But it appears that by giving Rum the Indians are unable to work and by refusing they will not. It is clearly apparent Indians are not the persons to [91] depend on in carrying on this business with any prospect of success sufficient to support an Establishment. It must be effected by the Company’s servants as principals, with a proper net and more men and energy than has been exerted this season, which is the most favourable that has been known for some years past 198.

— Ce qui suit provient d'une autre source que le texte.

/-
Copyright (c) 2026 the pub-hodgecm-mathlib formalisation cell (harness21).  Prover seat hodgecm-mathlib-K2Liu-p24 (g0), Track B «K2-LIT» ∕ hLiu418
#184♮, Road I v3, unit U5 «THE CLOSE», letter (c) «THE COEFFICIENT FUNCTIONALS AS LINEAR MAPS ON A CLASS OF CONTINUOUS FORMS» (desk K2Liu-p02 (g8)
2026-09-04T16:44:15Z: U5-C TOP ED. 2∕3 pin `coeff := cf` on the class `↥P`).  THEOREMS ONLY.
-/
import Summits.HodgeConjecture.HodgeConjecture.Theorems.K2LiuFourierCoeffContinuedEuler     -- ★ `fourierCoeffDelta_smul_fun`, `fourierCoeffDelta_const_mul` (+ ★ Φ1 defs ∕ characters)
import Mathlib.MeasureTheory.Function.L1Space.Integrable
import HarnessLib

/-!
# K2_Liu road (hLiu418 = stmt-HodgeConjecture-24832), U5 letter (c): THE UNIPOTENT FOURIER COEFFICIENTS `φ ↦ φ_S(h)` ARE `ℂ`-LINEAR ON EVERY CLASS OF
# CONTINUOUS FORMS — `cf S : ↥P →ₗ[ℂ] (H(𝔸) → ℂ)` with `cf S y h = fourierCoeffDelta νN β S y h`

Cell `pub/hodgecm-mathlib` (D-0151), Track B, build stream 29; helper lane, count-neutral.  ★ U2 `K2LiuRankOneCoefficientComparison.rankOneRigidity` quantifies LINEAR
coefficient functionals `coeff β : N →ₗ[ℂ] M`; the tree's unipotent Fourier coefficient ★ Φ1 `K2LiuSiegelUnipotentFourierDefs.fourierCoeffDelta νN β S φ h =
(∫ β)⁻¹ • ∫_{N_Δ(𝔸)} β(u) • (conj ψ_S(u) · φ(u h)) dνN(u)` is an INTEGRAL (Bochner junk `0` off integrability), hence linear in `φ` only where the integrand is
integrable.  The U5-C TOP (K2Liu-p02 (g8), ★ ED. 1 p861854 ∕ ED. 2 p861964 ∕ 📤 ED. 3 p862104) therefore pins `coeff := cf` on a CLASS `↥P` of continuous forms.
THIS FILE supplies `cf`, for the carrier of #41 ED. 9 (`νN` a measure on `N_Δ(𝔸)` FINITE ON COMPACTS — e.g. a Haar measure — and a measurable weight `β` with
`β ≤ 𝟙_K` for a compact `K`, exactly what ★ `K2LiuUnipotentCoveringWeight.exists_isCoveringWeight_unipDeltaRat_lintegral_ne_top` delivers):

* §1 `integrable_fourierCoeffDelta_integrand` — for CONTINUOUS `φ` the integrand `u ↦ β(u) • (conj ψ_S(u) · φ(u h))` is `νN`-integrable: it is a.e.-strongly
  measurable (★ `continuous_unipDeltaChar_coe`, continuity of `u ↦ φ(u h)`, measurability of `β`) and dominated by `C · 𝟙_K` with `C = sup_K ‖φ(· h)‖`
  (Mathlib `IsCompact.exists_bound_of_continuousOn`, `|ψ_S| = 1` ★ `norm_conj_unipDeltaChar_mul`), `νN K < ∞`.
* §2 `fourierCoeffDelta_add_of_continuous` — `(φ + φ′)_S(h) = φ_S(h) + φ′_S(h)` for continuous `φ, φ′` (`integral_add`); homogeneity is ★
  `fourierCoeffDelta_smul_fun` (unconditional).
* §3 **`exists_linear_fourierCoeffDelta`** — THE HEAD the TOP consumes: for every submodule `P ≤ (H(𝔸) → ℂ)` of CONTINUOUS functions there is
  `cf : Matrix (Fin n) (Fin n) L → ↥P →ₗ[ℂ] (H(𝔸) → ℂ)` with `cf S y h = fourierCoeffDelta νN β S y h` for all `S`, `y`, `h` (`LinearMap.mk` over `funext`; no `def`).

No definition, no instance, no notation, no named-fact hypothesis, no `sorry`; axioms ⊆ {propext, Classical.choice, Quot.sound}.  HONEST LABEL: HC_CM is proved only
modulo the 7 printed citations (2 remaining named inputs: hLiu418 = stmt-HodgeConjecture-24832, h413 = stmt-HodgeConjecture-24833) until rung 0 closes; this file is a
`--supports stmt-HodgeConjecture-24832` helper and moves no counter.

References: [MoeglinWaldspurger1995] C. Mœglin, J.-L. Waldspurger, Cambridge Tracts 113 (1995) I.2.6 (Fourier coefficients along a unipotent radical); [Tan1999]
V. Tan, Canad. J. Math. 51 (1999) §3; [Shimura1997] G. Shimura, Euler Products and Eisenstein Series, §18.1 (18.4); [KudlaRallis1994] Ann. of Math. 140 (1994) §1–§2.
-/

set_option autoImplicit false
set_option linter.dupNamespace false

noncomputable section

open scoped Matrix ENNReal NNReal ComplexConjugate
open NumberField IsDedekindDomain MeasureTheory Set
open Literature.NumberTheory.Automorphic Literature.NumberTheory.Automorphic.UnitaryGroup
open Literature.NumberTheory.GelbartRogawski1991 Literature.NumberTheory.GelbartRogawski1991.GRConstruction
open Literature.NumberTheory.K2Lit.SiegelDoubled

namespace Summit.HodgeConjecture.HodgeConjecture.Cruxes.HLiu418.K2LiuFourierCoeffDeltaLinear

open K2LiuSiegelUnipotentFourierDefs K2LiuSiegelUnipotentCharacters
open K2LiuFourierCoeffContinuedEuler (fourierCoeffDelta_smul_fun)

variable (L : Type) [Field L] [NumberField L] [IsCMField L]
variable {N M n : ℕ} (e : Fin N × Fin M ≃ Fin n)
  (dV : Fin N → L) (hdV : ∀ i, IsCMField.complexConj L (dV i) = dV i)
  (dW : Fin M → L) (hdW : ∀ i, IsCMField.complexConj L (dW i) = dW i)
variable [MeasurableSpace (unipDelta L e dV hdV dW hdW)] [BorelSpace (unipDelta L e dV hdV dW hdW)]
  (νN : Measure (unipDelta L e dV hdV dW hdW)) [IsFiniteMeasureOnCompacts νN]
  {β : unipDelta L e dV hdV dW hdW → ℝ≥0∞} (hβm : Measurable β)
  {K : Set (unipDelta L e dV hdV dW hdW)} (hK : IsCompact K) (hβK : ∀ u, β u ≤ K.indicator 1 u)

/-! ## §1 Integrability of the Fourier integrand for a continuous form -/

include hβm hK hβK in
/-- **The integrand of `φ_S(h)` is integrable for CONTINUOUS `φ`**: `u ↦ β(u) • (conj ψ_S(u) · φ(u h))` is a.e.-strongly measurable and dominated by `C · 𝟙_K`
(`β ≤ 𝟙_K`, `|ψ_S| = 1`, `‖φ(· h)‖ ≤ C` on the compact `K`), and `νN K < ∞`. [cite: MoeglinWaldspurger1995, I.2.6] [cite: Tan1999, §3] -/
theorem integrable_fourierCoeffDelta_integrand (S : Matrix (Fin n) (Fin n) L) {φ : HA L e dV hdV dW hdW → ℂ} (hφ : Continuous φ)
    (h : HA L e dV hdV dW hdW) :
    Integrable (fun u : unipDelta L e dV hdV dW hdW =>
      (β u).toReal • (conj (unipDeltaChar L e dV hdV dW hdW S (u : HA L e dV hdV dW hdW) : ℂ) * φ ((u : HA L e dV hdV dW hdW) * h))) νN := by
  -- the slice `u ↦ φ(u h)` is continuous on `N_Δ(𝔸)`, hence bounded on `K`
  have hslice : Continuous fun u : unipDelta L e dV hdV dW hdW => φ ((u : HA L e dV hdV dW hdW) * h) :=
    hφ.comp (continuous_subtype_val.mul continuous_const)
  obtain ⟨C, hC⟩ := hK.exists_bound_of_continuousOn hslice.continuousOn
  -- measurability
  have hmeas : AEStronglyMeasurable (fun u : unipDelta L e dV hdV dW hdW =>
      (β u).toReal • (conj (unipDeltaChar L e dV hdV dW hdW S (u : HA L e dV hdV dW hdW) : ℂ) * φ ((u : HA L e dV hdV dW hdW) * h))) νN :=
    (hβm.ennreal_toReal.aestronglyMeasurable).smul
      (((Complex.continuous_conj.comp (continuous_unipDeltaChar_coe L e dV hdV dW hdW S)).mul hslice).aestronglyMeasurable)
  -- domination by `(max C 0) · 𝟙_K`, integrable since `νN K < ∞`
  have hdom : Integrable (K.indicator fun _ => (max C 0 : ℝ)) νN :=
    (integrable_indicator_iff hK.isClosed.measurableSet).2 (integrableOn_const hK.measure_lt_top.ne)
  refine hdom.mono' hmeas (Filter.Eventually.of_forall fun u => ?_)
  by_cases hu : u ∈ K
  · have hβ1 : (β u).toReal ≤ 1 := by
      have h1 : β u ≤ 1 := (hβK u).trans (by rw [Set.indicator_of_mem hu]; exact le_rfl)
      simpa using ENNReal.toReal_mono ENNReal.one_ne_top h1
    rw [Set.indicator_of_mem hu, norm_smul, Real.norm_of_nonneg ENNReal.toReal_nonneg, norm_conj_unipDeltaChar_mul]
    exact (mul_le_mul hβ1 (hC u hu) (norm_nonneg _) zero_le_one).trans (by rw [one_mul]; exact le_max_left _ _)
  · have hβ0 : β u = 0 := le_antisymm ((hβK u).trans (by rw [Set.indicator_of_notMem hu])) bot_le
    rw [Set.indicator_of_notMem hu, hβ0, ENNReal.toReal_zero, zero_smul, norm_zero]

/-! ## §2 Additivity on continuous forms -/

include hβm hK hβK in
/-- **`(φ + φ′)_S(h) = φ_S(h) + φ′_S(h)`** for continuous `φ, φ′` (`integral_add` on the two integrable integrands of §1).
[cite: MoeglinWaldspurger1995, I.2.6] [cite: Tan1999, §3] -/
theorem fourierCoeffDelta_add_of_continuous (S : Matrix (Fin n) (Fin n) L) {φ φ' : HA L e dV hdV dW hdW → ℂ} (hφ : Continuous φ) (hφ' : Continuous φ')
    (h : HA L e dV hdV dW hdW) :
    fourierCoeffDelta L e dV hdV dW hdW νN β S (φ + φ') h =
      fourierCoeffDelta L e dV hdV dW hdW νN β S φ h + fourierCoeffDelta L e dV hdV dW hdW νN β S φ' h := by
  rw [fourierCoeffDelta_def, fourierCoeffDelta_def, fourierCoeffDelta_def, ← smul_add,
    ← integral_add (integrable_fourierCoeffDelta_integrand L e dV hdV dW hdW νN hβm hK hβK S hφ h)
      (integrable_fourierCoeffDelta_integrand L e dV hdV dW hdW νN hβm hK hβK S hφ' h)]
  congr 1
  refine integral_congr_ae (Filter.Eventually.of_forall fun u => ?_)
  simp only [Pi.add_apply, mul_add, smul_add]

/-! ## §3 The head: coefficient functionals as linear maps on a class of continuous forms -/

include hβm hK hβK in
/-- **(c) THE COEFFICIENT FUNCTIONALS AS LINEAR MAPS ON A CLASS OF CONTINUOUS FORMS.**  For every submodule `P` of `H(𝔸) → ℂ` consisting of CONTINUOUS functions
there is `cf : Matrix (Fin n) (Fin n) L → ↥P →ₗ[ℂ] (H(𝔸) → ℂ)` with `cf S y h = fourierCoeffDelta νN β S y h` — the `coeff` of ★ U2 `rankOneRigidity` pinned on `↥P`
(U5-C TOP ED. 2∕3).  Additivity §2, homogeneity ★ `fourierCoeffDelta_smul_fun`. [cite: MoeglinWaldspurger1995, I.2.6] [cite: KudlaRallis1994, §1] [cite: Tan1999, §3] -/
theorem exists_linear_fourierCoeffDelta (P : Submodule ℂ (HA L e dV hdV dW hdW → ℂ)) (hPc : ∀ F ∈ P, Continuous F) :
    ∃ cf : Matrix (Fin n) (Fin n) L → ↥P →ₗ[ℂ] (HA L e dV hdV dW hdW → ℂ),
      ∀ (S : Matrix (Fin n) (Fin n) L) (y : ↥P) (h : HA L e dV hdV dW hdW),
        cf S y h = fourierCoeffDelta L e dV hdV dW hdW νN β S (y : HA L e dV hdV dW hdW → ℂ) h :=
  ⟨fun S =>
    { toFun := fun y h => fourierCoeffDelta L e dV hdV dW hdW νN β S (y : HA L e dV hdV dW hdW → ℂ) h
      map_add' := fun y y' => funext fun h => by
        rw [Submodule.coe_add, Pi.add_apply]
        exact fourierCoeffDelta_add_of_continuous L e dV hdV dW hdW νN hβm hK hβK S (hPc _ y.2) (hPc _ y'.2) h
      map_smul' := fun c y => funext fun h => by
        rw [Submodule.coe_smul, RingHom.id_apply, Pi.smul_apply, smul_eq_mul]
        exact fourierCoeffDelta_smul_fun L e dV hdV dW hdW νN β S c (y : HA L e dV hdV dW hdW → ℂ) h },
    fun _ _ _ => rfl⟩

end Summit.HodgeConjecture.HodgeConjecture.Cruxes.HLiu418.K2LiuFourierCoeffDeltaLinear

end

Gladman remarque que les autochtones viennent camper sur le littoral afin de se procurer du blanc de béluga, de l’huile et certaines parties délicates de la chair avant de reprendre leurs quartiers d’hiver dans l’hinterland. Il sait bien que ce sont des chasseurs de caribou et non des pêcheurs de béluga qui n’auraient pas idée d’en tirer profit. D’ailleurs, ajoute-t-il, de cette contrée pierreuse, excepté le renard, la martre et la loutre, le castor est à peu près absent. De son point de vue, l’idée de convaincre les habitants de quitter leur pays pour le sud est absurde :

…The tribe of Indians to the northward of Cape Jones are mostly distinct people with different accent from those to the southward of the point and never change their usual haunts except occasionally visiting Eastmain 199.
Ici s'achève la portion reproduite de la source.